- **Your objective**
In the listing below, locate the line that contains "square bound**: for" and the line that contains "times. [folklore] -/". Restate word for word those two lines and every line between them, and nothing else.

- **Records provided**

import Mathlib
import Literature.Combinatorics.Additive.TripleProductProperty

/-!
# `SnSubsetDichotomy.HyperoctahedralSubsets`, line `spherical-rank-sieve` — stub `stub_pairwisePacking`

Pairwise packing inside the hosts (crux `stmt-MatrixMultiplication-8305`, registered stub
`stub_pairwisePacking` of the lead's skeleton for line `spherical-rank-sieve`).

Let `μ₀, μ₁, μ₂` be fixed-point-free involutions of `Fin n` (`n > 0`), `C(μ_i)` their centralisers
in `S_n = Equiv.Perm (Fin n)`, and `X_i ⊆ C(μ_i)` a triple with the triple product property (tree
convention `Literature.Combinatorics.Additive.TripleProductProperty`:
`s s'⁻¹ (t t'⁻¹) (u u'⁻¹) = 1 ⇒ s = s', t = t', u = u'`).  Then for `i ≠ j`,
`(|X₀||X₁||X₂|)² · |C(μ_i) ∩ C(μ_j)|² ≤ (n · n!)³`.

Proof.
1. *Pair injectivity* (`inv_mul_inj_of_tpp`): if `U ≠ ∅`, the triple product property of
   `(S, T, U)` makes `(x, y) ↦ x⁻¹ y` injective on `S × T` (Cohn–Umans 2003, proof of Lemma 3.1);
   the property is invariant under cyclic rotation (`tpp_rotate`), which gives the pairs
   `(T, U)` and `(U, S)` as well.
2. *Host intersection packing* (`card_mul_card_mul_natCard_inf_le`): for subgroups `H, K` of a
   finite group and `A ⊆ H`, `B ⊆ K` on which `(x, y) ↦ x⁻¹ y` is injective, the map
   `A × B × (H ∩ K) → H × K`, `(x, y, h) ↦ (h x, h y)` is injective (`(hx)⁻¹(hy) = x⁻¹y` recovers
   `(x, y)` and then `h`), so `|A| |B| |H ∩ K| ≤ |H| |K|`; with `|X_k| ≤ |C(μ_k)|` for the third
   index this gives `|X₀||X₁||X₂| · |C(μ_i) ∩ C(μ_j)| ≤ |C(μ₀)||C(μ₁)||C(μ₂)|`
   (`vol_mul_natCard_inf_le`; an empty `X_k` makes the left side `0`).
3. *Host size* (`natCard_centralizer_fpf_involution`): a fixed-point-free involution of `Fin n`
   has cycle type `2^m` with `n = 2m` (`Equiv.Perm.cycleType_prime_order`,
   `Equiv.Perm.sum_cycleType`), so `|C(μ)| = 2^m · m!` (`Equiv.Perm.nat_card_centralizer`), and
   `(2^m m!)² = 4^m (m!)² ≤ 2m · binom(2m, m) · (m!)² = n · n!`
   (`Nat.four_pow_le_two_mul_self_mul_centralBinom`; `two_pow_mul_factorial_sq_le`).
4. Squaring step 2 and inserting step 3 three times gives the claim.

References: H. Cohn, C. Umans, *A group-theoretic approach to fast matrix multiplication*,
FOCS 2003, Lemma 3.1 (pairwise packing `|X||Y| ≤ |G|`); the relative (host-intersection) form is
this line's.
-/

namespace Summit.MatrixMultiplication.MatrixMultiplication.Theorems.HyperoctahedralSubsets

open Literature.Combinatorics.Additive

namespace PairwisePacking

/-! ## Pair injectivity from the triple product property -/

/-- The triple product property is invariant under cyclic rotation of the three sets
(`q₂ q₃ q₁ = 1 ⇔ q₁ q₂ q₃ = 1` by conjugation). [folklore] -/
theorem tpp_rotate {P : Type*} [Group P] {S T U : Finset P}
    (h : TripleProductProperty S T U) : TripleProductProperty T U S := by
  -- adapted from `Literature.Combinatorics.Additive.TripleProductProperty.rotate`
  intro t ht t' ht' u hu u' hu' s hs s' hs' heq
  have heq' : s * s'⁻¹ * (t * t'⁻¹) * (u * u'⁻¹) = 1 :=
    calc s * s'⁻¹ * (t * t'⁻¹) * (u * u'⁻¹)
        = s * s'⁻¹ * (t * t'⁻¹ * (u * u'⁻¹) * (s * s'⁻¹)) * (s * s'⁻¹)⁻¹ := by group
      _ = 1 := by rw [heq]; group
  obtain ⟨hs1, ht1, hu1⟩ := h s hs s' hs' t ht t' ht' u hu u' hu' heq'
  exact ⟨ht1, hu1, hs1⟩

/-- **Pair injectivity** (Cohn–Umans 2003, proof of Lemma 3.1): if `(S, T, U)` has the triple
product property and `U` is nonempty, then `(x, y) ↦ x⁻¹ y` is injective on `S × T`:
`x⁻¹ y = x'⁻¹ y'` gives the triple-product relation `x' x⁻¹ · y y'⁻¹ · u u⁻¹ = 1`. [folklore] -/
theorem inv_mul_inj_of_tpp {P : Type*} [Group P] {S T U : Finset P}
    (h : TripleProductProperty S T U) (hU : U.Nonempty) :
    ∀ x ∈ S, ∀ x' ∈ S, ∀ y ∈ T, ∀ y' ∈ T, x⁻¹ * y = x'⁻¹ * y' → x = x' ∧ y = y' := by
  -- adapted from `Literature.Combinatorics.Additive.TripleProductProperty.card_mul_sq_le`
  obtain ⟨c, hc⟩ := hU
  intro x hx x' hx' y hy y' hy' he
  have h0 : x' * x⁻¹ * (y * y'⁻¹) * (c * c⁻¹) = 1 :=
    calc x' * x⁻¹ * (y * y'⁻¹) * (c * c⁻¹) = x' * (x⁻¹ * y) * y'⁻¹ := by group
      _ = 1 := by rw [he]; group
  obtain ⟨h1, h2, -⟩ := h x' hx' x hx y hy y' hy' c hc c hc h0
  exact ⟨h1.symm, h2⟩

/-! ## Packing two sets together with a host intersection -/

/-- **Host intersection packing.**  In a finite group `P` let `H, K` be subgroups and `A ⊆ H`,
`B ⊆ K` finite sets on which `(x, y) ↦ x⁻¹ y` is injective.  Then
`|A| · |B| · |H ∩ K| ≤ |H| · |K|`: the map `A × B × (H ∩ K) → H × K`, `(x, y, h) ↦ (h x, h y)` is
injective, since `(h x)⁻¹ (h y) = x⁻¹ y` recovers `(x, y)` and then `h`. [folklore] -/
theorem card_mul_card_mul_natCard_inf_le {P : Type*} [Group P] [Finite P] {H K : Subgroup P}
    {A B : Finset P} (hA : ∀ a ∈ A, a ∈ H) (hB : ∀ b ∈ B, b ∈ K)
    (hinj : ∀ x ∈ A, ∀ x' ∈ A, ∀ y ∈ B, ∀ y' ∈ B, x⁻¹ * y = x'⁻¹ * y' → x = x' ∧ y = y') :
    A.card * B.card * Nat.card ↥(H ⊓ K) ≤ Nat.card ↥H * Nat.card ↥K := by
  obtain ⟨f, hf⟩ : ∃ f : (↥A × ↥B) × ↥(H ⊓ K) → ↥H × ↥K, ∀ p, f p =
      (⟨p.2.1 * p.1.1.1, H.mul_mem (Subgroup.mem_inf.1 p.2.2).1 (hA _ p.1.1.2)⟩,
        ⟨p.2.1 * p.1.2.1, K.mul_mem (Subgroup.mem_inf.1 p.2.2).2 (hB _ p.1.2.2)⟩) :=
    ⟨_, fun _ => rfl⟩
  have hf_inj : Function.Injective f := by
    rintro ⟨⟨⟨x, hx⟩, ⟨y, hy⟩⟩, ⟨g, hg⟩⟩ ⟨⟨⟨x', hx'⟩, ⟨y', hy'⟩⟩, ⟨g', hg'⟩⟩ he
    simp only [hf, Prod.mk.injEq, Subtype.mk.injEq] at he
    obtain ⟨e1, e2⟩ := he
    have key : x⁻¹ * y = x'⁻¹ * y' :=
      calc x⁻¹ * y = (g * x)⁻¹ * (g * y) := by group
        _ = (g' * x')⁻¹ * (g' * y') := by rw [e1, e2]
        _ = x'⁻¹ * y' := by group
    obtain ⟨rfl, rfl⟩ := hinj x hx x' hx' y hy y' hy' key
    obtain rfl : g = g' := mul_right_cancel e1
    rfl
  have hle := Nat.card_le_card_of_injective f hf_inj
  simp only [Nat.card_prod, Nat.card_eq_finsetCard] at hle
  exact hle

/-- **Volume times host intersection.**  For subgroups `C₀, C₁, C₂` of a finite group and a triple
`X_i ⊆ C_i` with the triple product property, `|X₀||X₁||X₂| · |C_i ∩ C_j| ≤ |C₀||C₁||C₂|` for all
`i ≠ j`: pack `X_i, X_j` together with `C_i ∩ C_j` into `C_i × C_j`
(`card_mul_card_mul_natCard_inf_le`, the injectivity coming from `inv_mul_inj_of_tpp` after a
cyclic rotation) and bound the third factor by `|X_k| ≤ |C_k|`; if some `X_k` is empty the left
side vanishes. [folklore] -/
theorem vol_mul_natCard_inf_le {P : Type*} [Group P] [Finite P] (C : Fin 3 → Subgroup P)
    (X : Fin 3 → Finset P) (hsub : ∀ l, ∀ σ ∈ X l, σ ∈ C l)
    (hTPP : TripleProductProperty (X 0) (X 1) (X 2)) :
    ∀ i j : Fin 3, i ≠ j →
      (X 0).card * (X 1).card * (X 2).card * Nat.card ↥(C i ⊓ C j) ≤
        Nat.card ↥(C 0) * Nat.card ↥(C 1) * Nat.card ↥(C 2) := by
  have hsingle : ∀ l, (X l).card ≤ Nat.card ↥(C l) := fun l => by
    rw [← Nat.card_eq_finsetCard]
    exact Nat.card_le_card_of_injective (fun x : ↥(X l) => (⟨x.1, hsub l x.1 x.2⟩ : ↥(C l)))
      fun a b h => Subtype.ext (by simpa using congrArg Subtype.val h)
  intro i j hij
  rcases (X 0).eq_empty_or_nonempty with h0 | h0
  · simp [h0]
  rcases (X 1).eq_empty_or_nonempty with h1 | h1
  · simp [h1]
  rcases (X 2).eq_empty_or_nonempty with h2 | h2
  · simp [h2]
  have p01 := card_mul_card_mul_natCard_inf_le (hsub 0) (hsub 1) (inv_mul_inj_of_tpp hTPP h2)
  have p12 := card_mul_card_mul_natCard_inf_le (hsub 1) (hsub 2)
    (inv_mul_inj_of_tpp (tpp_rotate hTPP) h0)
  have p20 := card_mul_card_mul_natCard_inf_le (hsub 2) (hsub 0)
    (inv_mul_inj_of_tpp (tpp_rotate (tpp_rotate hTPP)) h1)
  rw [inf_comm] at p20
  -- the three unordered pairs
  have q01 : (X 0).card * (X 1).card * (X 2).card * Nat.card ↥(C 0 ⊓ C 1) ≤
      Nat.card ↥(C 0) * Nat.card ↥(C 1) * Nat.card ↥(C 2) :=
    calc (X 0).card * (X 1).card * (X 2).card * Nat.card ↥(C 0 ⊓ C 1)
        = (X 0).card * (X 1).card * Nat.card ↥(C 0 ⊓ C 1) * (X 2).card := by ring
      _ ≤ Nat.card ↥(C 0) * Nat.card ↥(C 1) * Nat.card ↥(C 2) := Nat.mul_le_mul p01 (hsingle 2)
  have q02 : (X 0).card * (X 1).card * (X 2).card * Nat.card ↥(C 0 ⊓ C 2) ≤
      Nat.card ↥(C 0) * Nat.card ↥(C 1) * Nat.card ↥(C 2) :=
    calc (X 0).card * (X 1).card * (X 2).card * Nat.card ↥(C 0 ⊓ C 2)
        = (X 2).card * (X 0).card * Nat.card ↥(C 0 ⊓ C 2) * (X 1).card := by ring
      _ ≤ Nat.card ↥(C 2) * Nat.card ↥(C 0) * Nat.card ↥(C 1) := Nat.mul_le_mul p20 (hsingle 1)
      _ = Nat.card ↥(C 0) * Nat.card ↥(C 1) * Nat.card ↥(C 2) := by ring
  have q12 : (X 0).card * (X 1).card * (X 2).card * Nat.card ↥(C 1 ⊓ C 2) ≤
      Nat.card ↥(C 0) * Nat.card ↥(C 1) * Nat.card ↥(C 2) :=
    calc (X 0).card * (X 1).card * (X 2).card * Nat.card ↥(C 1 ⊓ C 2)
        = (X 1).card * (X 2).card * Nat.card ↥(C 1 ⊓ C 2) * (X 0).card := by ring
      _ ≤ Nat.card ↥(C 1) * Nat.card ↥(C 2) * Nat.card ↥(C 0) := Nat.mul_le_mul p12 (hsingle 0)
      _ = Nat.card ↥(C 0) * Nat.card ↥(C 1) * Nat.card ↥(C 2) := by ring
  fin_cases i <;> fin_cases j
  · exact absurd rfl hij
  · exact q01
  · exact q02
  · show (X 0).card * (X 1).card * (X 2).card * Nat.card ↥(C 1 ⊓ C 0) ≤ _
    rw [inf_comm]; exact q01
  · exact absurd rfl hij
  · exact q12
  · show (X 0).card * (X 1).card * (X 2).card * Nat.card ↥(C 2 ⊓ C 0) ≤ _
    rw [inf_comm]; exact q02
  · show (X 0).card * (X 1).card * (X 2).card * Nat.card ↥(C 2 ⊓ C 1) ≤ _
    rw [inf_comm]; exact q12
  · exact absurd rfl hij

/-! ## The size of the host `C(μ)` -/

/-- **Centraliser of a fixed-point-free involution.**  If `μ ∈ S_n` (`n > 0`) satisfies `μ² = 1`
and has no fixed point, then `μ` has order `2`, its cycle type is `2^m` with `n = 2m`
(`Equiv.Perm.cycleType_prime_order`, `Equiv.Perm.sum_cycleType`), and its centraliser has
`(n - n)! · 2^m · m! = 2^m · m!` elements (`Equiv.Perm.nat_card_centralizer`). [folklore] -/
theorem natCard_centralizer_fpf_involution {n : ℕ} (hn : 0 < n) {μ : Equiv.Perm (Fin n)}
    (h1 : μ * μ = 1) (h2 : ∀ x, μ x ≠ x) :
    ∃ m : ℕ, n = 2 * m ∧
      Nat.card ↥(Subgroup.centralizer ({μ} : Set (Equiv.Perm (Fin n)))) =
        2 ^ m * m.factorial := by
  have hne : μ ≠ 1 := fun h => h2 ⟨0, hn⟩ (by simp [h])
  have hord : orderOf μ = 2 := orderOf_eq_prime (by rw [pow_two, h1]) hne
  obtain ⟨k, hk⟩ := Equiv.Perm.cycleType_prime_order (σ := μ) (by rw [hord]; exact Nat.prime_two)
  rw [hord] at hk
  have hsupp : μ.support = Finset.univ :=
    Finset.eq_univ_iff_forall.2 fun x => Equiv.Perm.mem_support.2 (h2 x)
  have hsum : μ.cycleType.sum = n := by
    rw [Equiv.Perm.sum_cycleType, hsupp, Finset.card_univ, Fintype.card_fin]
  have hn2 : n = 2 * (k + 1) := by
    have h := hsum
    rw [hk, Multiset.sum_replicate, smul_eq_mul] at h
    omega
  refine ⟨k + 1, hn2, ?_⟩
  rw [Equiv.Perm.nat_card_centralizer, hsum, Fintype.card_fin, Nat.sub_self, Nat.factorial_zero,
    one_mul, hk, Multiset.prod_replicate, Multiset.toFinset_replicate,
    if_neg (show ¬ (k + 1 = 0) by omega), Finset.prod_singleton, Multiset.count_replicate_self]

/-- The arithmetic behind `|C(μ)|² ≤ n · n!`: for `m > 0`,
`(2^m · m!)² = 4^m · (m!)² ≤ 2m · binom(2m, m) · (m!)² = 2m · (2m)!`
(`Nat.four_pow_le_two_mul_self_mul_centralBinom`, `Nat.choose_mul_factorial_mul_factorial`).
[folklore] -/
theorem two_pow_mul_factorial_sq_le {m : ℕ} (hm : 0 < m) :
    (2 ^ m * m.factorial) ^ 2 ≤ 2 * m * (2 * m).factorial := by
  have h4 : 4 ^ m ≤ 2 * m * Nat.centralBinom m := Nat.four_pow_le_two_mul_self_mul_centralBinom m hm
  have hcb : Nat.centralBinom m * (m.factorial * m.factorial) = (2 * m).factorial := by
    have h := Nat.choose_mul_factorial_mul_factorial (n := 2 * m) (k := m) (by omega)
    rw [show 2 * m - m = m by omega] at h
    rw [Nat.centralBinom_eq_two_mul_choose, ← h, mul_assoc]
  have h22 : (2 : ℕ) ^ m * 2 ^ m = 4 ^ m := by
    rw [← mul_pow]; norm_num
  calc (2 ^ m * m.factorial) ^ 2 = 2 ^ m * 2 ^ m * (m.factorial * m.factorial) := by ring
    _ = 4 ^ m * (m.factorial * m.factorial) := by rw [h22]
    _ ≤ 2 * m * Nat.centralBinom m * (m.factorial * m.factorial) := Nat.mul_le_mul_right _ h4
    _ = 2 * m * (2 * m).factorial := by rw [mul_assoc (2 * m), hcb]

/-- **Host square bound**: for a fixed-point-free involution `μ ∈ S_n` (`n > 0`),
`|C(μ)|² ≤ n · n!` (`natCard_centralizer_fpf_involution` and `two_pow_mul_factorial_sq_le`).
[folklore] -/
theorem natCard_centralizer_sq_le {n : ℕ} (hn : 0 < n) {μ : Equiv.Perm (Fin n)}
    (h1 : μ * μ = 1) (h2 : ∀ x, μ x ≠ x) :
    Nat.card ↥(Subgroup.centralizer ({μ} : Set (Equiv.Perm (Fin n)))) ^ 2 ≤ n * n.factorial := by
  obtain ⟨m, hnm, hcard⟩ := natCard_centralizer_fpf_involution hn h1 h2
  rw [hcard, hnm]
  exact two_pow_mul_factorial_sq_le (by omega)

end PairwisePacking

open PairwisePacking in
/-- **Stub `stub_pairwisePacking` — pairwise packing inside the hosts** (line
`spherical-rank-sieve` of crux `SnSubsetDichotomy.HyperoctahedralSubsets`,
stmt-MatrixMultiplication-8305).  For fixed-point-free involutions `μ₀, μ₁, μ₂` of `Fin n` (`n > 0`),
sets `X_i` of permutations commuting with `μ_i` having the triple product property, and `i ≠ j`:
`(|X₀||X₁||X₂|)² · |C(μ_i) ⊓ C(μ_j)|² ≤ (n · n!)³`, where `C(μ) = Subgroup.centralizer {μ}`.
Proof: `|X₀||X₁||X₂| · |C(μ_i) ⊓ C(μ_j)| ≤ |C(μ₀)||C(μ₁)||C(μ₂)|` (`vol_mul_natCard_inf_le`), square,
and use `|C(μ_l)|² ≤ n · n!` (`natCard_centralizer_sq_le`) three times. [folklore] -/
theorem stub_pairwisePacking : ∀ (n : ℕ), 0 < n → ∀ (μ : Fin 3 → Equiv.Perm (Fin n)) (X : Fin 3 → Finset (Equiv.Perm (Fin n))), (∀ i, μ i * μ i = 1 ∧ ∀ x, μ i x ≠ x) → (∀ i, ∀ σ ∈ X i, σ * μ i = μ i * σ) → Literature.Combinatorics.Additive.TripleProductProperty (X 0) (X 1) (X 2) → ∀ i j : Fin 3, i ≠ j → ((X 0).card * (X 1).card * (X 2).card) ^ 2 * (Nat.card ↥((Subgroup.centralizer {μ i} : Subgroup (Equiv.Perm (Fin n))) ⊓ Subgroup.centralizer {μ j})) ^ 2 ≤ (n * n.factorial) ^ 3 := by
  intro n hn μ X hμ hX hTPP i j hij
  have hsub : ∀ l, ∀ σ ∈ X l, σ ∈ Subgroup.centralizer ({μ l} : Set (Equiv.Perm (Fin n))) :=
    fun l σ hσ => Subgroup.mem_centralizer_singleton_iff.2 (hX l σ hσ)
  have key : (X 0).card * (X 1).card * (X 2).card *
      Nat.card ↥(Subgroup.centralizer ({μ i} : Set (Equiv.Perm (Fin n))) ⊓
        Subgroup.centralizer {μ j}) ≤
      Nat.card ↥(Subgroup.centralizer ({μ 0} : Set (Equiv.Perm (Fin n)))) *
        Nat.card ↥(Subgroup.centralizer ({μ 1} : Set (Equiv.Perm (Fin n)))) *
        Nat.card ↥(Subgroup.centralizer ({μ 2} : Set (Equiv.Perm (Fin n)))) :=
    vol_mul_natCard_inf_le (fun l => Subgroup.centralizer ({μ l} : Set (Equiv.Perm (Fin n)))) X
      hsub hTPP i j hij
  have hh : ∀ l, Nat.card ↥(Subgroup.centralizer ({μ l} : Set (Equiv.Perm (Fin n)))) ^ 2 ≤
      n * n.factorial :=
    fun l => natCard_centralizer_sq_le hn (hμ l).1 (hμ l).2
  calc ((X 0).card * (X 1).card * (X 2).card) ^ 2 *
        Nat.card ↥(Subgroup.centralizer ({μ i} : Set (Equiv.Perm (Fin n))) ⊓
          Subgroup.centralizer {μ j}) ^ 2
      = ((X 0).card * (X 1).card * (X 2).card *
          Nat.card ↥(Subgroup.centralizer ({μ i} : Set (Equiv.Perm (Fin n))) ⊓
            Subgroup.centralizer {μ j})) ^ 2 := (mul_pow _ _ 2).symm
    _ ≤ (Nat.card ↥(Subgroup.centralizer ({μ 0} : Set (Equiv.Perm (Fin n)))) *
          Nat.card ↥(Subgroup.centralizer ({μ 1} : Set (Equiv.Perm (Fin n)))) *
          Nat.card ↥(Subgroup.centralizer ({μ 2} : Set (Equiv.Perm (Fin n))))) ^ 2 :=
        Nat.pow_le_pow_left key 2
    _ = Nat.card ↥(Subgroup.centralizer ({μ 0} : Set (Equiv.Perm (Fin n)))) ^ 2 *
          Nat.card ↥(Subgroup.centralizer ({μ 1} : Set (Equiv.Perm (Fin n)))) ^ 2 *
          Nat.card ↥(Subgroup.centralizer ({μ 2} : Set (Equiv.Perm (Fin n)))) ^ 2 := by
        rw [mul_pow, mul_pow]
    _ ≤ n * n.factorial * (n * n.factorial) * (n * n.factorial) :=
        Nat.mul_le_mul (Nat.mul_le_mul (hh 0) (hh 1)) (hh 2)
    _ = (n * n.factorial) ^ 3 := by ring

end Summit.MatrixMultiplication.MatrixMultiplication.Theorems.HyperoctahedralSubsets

- **Reply**
/-- **Host square bound**: for a fixed-point-free involution `μ ∈ S_n` (`n > 0`),
`|C(μ)|² ≤ n · n!` (`natCard_centralizer_fpf_involution` and `two_pow_mul_factorial_sq_le`).
[folklore] -/
theorem natCard_centralizer_sq_le {n : ℕ} (hn : 0 < n) {μ : Equiv.Perm (Fin n)}
    (h1 : μ * μ = 1) (h2 : ∀ x, μ x ≠ x) :
    Nat.card ↥(Subgroup.centralizer ({μ} : Set (Equiv.Perm (Fin n)))) ^ 2 ≤ n * n.factorial := by
  obtain ⟨m, hnm, hcard⟩ := natCard_centralizer_fpf_involution hn h1 h2
  rw [hcard, hnm]
  exact two_pow_mul_factorial_sq_le (by omega)

end PairwisePacking

open PairwisePacking in
/-- **Stub `stub_pairwisePacking` — pairwise packing inside the hosts** (line
`spherical-rank-sieve` of crux `SnSubsetDichotomy.HyperoctahedralSubsets`,
stmt-MatrixMultiplication-8305).  For fixed-point-free involutions `μ₀, μ₁, μ₂` of `Fin n` (`n > 0`),
sets `X_i` of permutations commuting with `μ_i` having the triple product property, and `i ≠ j`:
`(|X₀||X₁||X₂|)² · |C(μ_i) ⊓ C(μ_j)|² ≤ (n · n!)³`, where `C(μ) = Subgroup.centralizer {μ}`.
Proof: `|X₀||X₁||X₂| · |C(μ_i) ⊓ C(μ_j)| ≤ |C(μ₀)||C(μ₁)||C(μ₂)|` (`vol_mul_natCard_inf_le`), square,
and use `|C(μ_l)|² ≤ n · n!` (`natCard_centralizer_sq_le`) three times. [folklore] -/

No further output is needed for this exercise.